X_val, X_test, y_val, y_test = train_test_split(X_rem, y_rem, test_size=0.5, random_state=123)
# Define the search space for hyperparameter tuning

search_space = {
  'max_depth': scope.int(hp.quniform('max_depth', 4, 100, 1)),
  'learning_rate': hp.loguniform('learning_rate', -3, 0),
  'reg_alpha': hp.loguniform('reg_alpha', -5, -1),
  'reg_lambda': hp.loguniform('reg_lambda', -6, -1),
  'min_child_weight': hp.loguniform('min_child_weight', -1, 3),
  'objective': 'binary:logistic',
  'seed': 123, 
}
mlflow.xgboost.autolog()

def train_model(params):
    with mlflow.start_run(nested=True):
        train = xgb.DMatrix(data=X_train, label=y_train)
        validation = xgb.DMatrix(data=X_val, label=y_val)
        booster = xgb.train(params=params, dtrain=train, num_boost_round=1000,
                            evals=[(validation, "validation")], early_stopping_rounds=50)
        validation_predictions = booster.predict(validation)
        auc_score = roc_auc_score(y_val, validation_predictions)
        mlflow.log_metric('auc', auc_score)

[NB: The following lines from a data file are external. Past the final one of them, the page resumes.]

import Summits.ABC.IUTFork.Joshi.ArchimedeanOstrowskiArtin
import Mathlib.Analysis.Normed.Algebra.GelfandMazur
import Mathlib.NumberTheory.Ostrowski
import Mathlib.NumberTheory.NumberField.Completion.InfinitePlace
import Mathlib.Analysis.Normed.Field.Ultra
import Mathlib.Analysis.Normed.Field.Instances
import Mathlib.FieldTheory.Finite.Basic

/-!
# Ostrowski's theorem on archimedean absolute values: `v = ‖ι(·)‖^s` for a field embedding `ι : K →+* ℂ`
# (proof-only; the generic engine behind [J-II½] Prop. 2.3.1 — Mathlib's Gelfand–Mazur over `ℝ` + its stated TODO)

Proof-only companion file of the abc-iut cell, branch E «type Joshi's construction, test vs S» (rung LADDER-ABC:A2.E;
seat abc-iut-E-t38, gen 4; lineage slot T-38 = [J-II½] arXiv:2305.10398v12 §2–§3). Slot T-38's
`Joshi/ArchimedeanUntiltsJoshi.lean` (p432383) typed Joshi's «Proposition 2.3.1 (Ostrowski's Theorem). Any archimedean
valuation on ℂ (in the above sense) is of the form |−|^s_ℂ for 0 < s ∈ ℝ» (p.12 l.7–10) twice: LITERALLY
(`ATS2half.Prop231Literal`, refuted in kernel by E-t60's `Joshi.not_prop231Literal`, p433575: wild automorphisms of `ℂ`)
and in the reading of the classical theorem it names (`ATS2half.Prop231`: `abs = |ι(·)|^s_ℂ` for a field embedding
`ι : ℂ →+* ℂ`), the latter left as a claim-tagged HYPOTHESIS («NONE in Mathlib for ℂ», INVENTORY-2). THIS FILE proves the
classical theorem in kernel, for ANY field:

* `exists_ringHom_complex_rpow_eq` (**Ostrowski 1916**): if `v : AbsoluteValue K ℝ` on a field `K` is not
  non-archimedean, there are a field embedding `ι : K →+* ℂ` and an exponent `0 < s ≤ 1` with `v x = ‖ι x‖ ^ s` for all `x`.

ROUTE (standard; Neukirch, *Algebraic Number Theory* II (4.2); Artin, *Algebraic numbers and algebraic functions* I §1–2):
§1 (sibling file `Joshi/ArchimedeanOstrowskiArtin.lean`) Artin's lemma in a two-parameter form — a multiplicative
non-negative `f` with a polynomial bound `f (∑_{i<N} x_i) ≤ C·N^p·max f(x_i)` and a linear bound `f(m) ≤ D·m` on naturals
satisfies the triangle inequality (`n`-th power trick); in particular the renormalisation lemma `rpow_add_le_add`.
§2 not non-archimedean ⟹ characteristic `0` and `v` unbounded on `ℕ` ⟹ (Mathlib's Ostrowski theorem on `ℚ`,
`Rat.AbsoluteValue.equiv_real_of_unbounded`) some power `w = v^c` agrees with `|·|` on `ℚ`; `w` is again an absolute
value by §1. §3 the completion of `(K, w)` receives an isometric ring map from `ℝ` (Mathlib's completion of `ℚ` at its
infinite place ≅ `ℝ`, `Isometry.extensionHom`), hence is a normed `ℝ`-algebra; Mathlib's **Gelfand–Mazur theorem over
`ℝ`** (`NormedAlgebra.Real.nonempty_algEquiv_or`, M. Stoll 2025 — whose docstring names exactly this corollary as
TODO) makes it `ℝ` or `ℂ` as an `ℝ`-algebra, and the norm is forced to be the standard one (multiplicativity). §4 assembles.

FRAMING. Standard mathematics, no Joshi-specific content; the Joshi-side discharge `prop231_holds : ATS2half.Prop231` is
the sibling file `Joshi/ArchimedeanOstrowskiProp231Holds.lean`. No side is taken on [IUTchIII] Cor. 3.12 or on any author;
typed ≠ proved; no `def`, no hypothesis `Prop`, nothing of the cell's frozen interface imported. Standard axioms only;
sorry-free. bears_on: LADDER-ABC:A2.E
-/

set_option autoImplicit false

        signature = infer_signature(X_train, booster.predict(train))
        mlflow.xgboost.log_model(booster, "model", signature=signature)
        
        return {'status': STATUS_OK, 'loss': -1*auc_score, 'booster': booster.attributes()}

    
# A reasonable value for parallelism is the square root of max_evals.
spark_trials = SparkTrials(parallelism=10)
# Run fmin within an MLflow run context so that each hyperparameter configuration is logged as a child run of a parent

with mlflow.start_run(run_name='xgboost_models'):
    best_params = fmin(
    fn=train_model, 
    space=search_space, 
    algo=tpe.suggest, 
    max_evals=96,
    trials=spark_trials,
    )
# Retrieve the best run and log the AUC of the best run

best_run = mlflow.search_runs(order_by=['metrics.auc DESC']).iloc[0]
print(f'AUC of Best Run: {best_run["metrics.auc"]}')
# Register the best model version with MLflow

new_model_version = mlflow.register_model(f"runs:/{best_run.run_id}/model", model_name)

print(new_model_version)
# Promote the new model version to Production
client.set_registered_model_alias(
  name=model_name,
  version=new_model_version.version,
  alias="Production"
)

# Transition the new model version to the Production stage
client.transition_model_version_stage(
  name=model_name,
  version=new_model_version.version,
  stage="Production",
)
# Load the best model using alias set above and evaluate it on the test set

model = mlflow.xgboost.load_model(f"models:/{model_name}@Production")

X_test_dmatrix = xgb.DMatrix(X_test)
test_predictions = model.predict(X_test_dmatrix)
print(f'AUC: {roc_auc_score(y_test, test_predictions)}')

png

# Make predictions with the model

prediction = model.predict(xgb.DMatrix(X_test.iloc[:3]))
print(f"Prediction: {prediction}")
print(f"Prediction list: {prediction.tolist()}")

png

And that’s it, now you have a running kubeflow application for your MLOps workload with MLFlow integration.

Thank you for reading and have a nice day!